• [Extracted material]
import Summits.RiemannHypothesis.RiemannHypothesis.Theorems.WeilFormatCDataO109FrontData
import Summits.RiemannHypothesis.RiemannHypothesis.Theorems.S2FormatCE0
import Literature.NumberTheory.LFunctions.YoshidaWindowGramTailMSSines
import Literature.NumberTheory.LFunctions.YoshidaWindowGramMiddleJBox
import Literature.NumberTheory.LFunctions.YoshidaWindowGramTailJFactoredScaled
import Literature.NumberTheory.LFunctions.YoshidaWindowGramTailMSFactored
import Literature.NumberTheory.LFunctions.YoshidaWindowGramTailJDiagTight
import Summits.RiemannHypothesis.RiemannHypothesis.Theorems.FormatCPsdBands
import Summits.RiemannHypothesis.RiemannHypothesis.Theorems.WeilFormatCDiagShift
import Summits.RiemannHypothesis.RiemannHypothesis.Theorems.FormatCPsdSymmBands
import HarnessLib

/-!
# Format C kernel rung `O109` (a = 109/100, column-band layout): odd sector: Schur rows 319…319 (lower triangle) of `M − U₁ − U₂` enclosed by `DS` within `rho`·2^-310 (kernel certificates)

Window `a = 109/100`; prime powers in the window: 2, 3, 2^2, 5, 7, 2^3; prime constant A = 2358/1000 (`WeilFormatC.primeCoeff_form_ge_cells_1098`); evaluator parameters S = 2^320, Kpi 160, Kser 190, kred 8, Kexp 55, J 150; full table modes < 321; light column table modes < 2051; units 2^-310 (Schur entries), 2^-154 (column digits, width 157), 2^-148 (tail-factor digits, width 151), 2^-64 (reciprocal weights), 2^-40 (tail base); order-J tail J = 4, θ = 1/2048, η = 1/10 | 4/1.
Design row: sr-gb-rung-b B g22 hp odd λ-run = PARITY CELL 17 L-SIDE: a = 109/100 with SIX prime powers 2,3,4,5,7,8 (kmax 8; WeilFormatC.primeCoeff_form_ge_cells_1098, A = 2358/1000; 0.0086 below the (log 9)/2 resonance — the last full cell of this kit), μ = 2^-113 = 9.6e-35, odd 320/640/2048, kit precision S 2^320 / c 310 / Kpi 160 / Kser 190 / Kexp 55 / J 150 (A g23 hp levers), MS tail; probes (B g22): λ_min(DS) 8.15e-35 @ 109/100, 3.75e-34 @ 217/200 (Bo 320); see HOME(B)/CELL16-LSIDE-B-g22.md. Generated by sr-gb-rung-a prover A g22 with rh-explicit-weil-2 gen7's generator extended for the odd λ-run (--sector odd --mu-log2; HOME(A)/code-g22/gen7/gramgen7.py sha16 b22c17hp00000109) from `#eval` of the tree's `Encl` functions; every datum is re-verified by the kernel in the theorem files (`decide +kernel`). Helper data of the rh-explicit Weil-positivity programme (format C, K-CELL-2), RH-free. [cite: Yoshida1992HermitianForms, §5 (5.15)-(5.16) p. 301; §7 pp. 305–312]
-/

set_option linter.dupNamespace false
set_option exponentiation.threshold 1024
set_option maxRecDepth 200000

namespace Summit.RiemannHypothesis.RiemannHypothesis.Theorems.WeilFormatCData.O109CBOdd
open Literature.NumberTheory.LFunctions Literature.NumberTheory.LFunctions.Yoshida1992 Encl Literature.Analysis.ValidatedNumerics.NumericsMP
open Summit.RiemannHypothesis.RiemannHypothesis.Theorems.WeilFormatCData.O109

/-- kernel: Schur rows `[319, 320)` (columns `j ≤ i`). -/
theorem tS319 : checkSchurBandG (2 ^ 320) 310 O109CBOdd.rho O109.C O109.tab true 320 (subBoxCB (2 ^ 320) 157 320 154 64 O109CBOdd.ρc O109CBOdd.XP O109CBOdd.Pd O109CBOdd.v O109CBOdd.V 151 8 148 148 O109CBOdd.ρφ O109CBOdd.ρψ O109CBOdd.ΦP O109CBOdd.ΨP O109CBOdd.Pφ O109CBOdd.Pψ (fun i ↦ (dMidOBox (2 ^ 320) O109.C O109.F (tget O109.tab (i + 1)) 1 1024 320 4 O109.momO i).add (dgJoBoxT (2 ^ 320) O109.C O109.F (tget O109.tab (i + 1)) 40 1577326692700 320 2048 4 1 2048 i))) O109CBOdd.DS true 319 1 = true := by
  decide +kernel

end Summit.RiemannHypothesis.RiemannHypothesis.Theorems.WeilFormatCData.O109CBOdd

• [Task brief]
All lines in the listing above that contain "open" should be shown.

• [Answer to the exercise]
open Literature.NumberTheory.LFunctions Literature.NumberTheory.LFunctions.Yoshida1992 Encl Literature.Analysis.ValidatedNumerics.NumericsMP
open Summit.RiemannHypothesis.RiemannHypothesis.Theorems.WeilFormatCData.O109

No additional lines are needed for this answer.